_Aim of the task_.
From the line that contains "exact_mod_cast Finset.card_le_card himg" to the end of the records below, copy every line exactly. Both the first and last of these lines count.

_Dataset extract_.
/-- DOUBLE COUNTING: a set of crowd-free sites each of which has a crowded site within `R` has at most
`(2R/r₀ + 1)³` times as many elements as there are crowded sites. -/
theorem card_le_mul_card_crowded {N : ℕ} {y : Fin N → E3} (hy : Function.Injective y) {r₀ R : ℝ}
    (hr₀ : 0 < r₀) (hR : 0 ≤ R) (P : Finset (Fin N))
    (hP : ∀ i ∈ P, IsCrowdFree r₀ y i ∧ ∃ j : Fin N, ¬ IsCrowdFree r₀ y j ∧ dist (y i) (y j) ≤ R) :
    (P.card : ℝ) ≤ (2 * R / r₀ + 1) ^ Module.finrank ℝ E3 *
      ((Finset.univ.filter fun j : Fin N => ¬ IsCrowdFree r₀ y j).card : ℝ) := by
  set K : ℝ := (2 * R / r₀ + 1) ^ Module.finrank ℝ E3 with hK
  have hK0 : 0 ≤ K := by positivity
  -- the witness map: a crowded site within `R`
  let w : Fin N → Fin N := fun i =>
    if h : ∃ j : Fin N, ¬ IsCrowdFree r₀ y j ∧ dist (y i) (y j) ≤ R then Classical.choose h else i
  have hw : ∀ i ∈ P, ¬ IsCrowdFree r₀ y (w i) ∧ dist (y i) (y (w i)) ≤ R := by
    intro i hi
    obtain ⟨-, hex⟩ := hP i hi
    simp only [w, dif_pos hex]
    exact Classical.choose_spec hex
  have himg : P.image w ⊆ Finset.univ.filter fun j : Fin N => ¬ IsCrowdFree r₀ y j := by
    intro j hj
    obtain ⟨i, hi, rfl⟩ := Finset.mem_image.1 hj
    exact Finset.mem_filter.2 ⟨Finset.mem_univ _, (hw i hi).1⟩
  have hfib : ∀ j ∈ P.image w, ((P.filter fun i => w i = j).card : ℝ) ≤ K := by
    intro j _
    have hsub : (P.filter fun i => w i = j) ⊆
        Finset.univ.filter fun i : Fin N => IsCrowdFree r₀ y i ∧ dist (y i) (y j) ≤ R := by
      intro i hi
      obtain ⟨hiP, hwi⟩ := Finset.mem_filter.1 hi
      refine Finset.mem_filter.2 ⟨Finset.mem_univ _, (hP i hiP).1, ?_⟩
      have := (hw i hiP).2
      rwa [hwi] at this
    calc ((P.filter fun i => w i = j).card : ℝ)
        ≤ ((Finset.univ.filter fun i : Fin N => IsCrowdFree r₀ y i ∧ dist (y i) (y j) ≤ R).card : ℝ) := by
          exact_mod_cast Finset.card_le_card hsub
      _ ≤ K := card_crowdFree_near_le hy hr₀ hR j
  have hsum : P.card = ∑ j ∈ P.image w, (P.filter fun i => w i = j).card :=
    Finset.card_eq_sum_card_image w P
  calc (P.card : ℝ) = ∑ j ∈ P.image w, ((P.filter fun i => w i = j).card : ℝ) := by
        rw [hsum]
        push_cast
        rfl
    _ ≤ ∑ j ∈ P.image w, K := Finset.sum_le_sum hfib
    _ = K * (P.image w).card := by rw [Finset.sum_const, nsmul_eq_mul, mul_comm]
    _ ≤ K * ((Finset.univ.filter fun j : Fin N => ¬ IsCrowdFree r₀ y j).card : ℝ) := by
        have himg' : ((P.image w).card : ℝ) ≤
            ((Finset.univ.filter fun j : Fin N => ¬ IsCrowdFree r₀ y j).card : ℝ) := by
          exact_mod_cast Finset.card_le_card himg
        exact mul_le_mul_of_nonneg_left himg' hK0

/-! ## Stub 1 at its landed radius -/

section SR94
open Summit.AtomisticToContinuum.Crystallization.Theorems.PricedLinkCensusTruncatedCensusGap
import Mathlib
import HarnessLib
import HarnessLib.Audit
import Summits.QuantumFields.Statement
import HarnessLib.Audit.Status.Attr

_Result_.
          exact_mod_cast Finset.card_le_card himg
        exact mul_le_mul_of_nonneg_left himg' hK0

/-! ## Stub 1 at its landed radius -/

section SR94
open Summit.AtomisticToContinuum.Crystallization.Theorems.PricedLinkCensusTruncatedCensusGap
import Mathlib
import HarnessLib
import HarnessLib.Audit
import Summits.QuantumFields.Statement
import HarnessLib.Audit.Status.Attr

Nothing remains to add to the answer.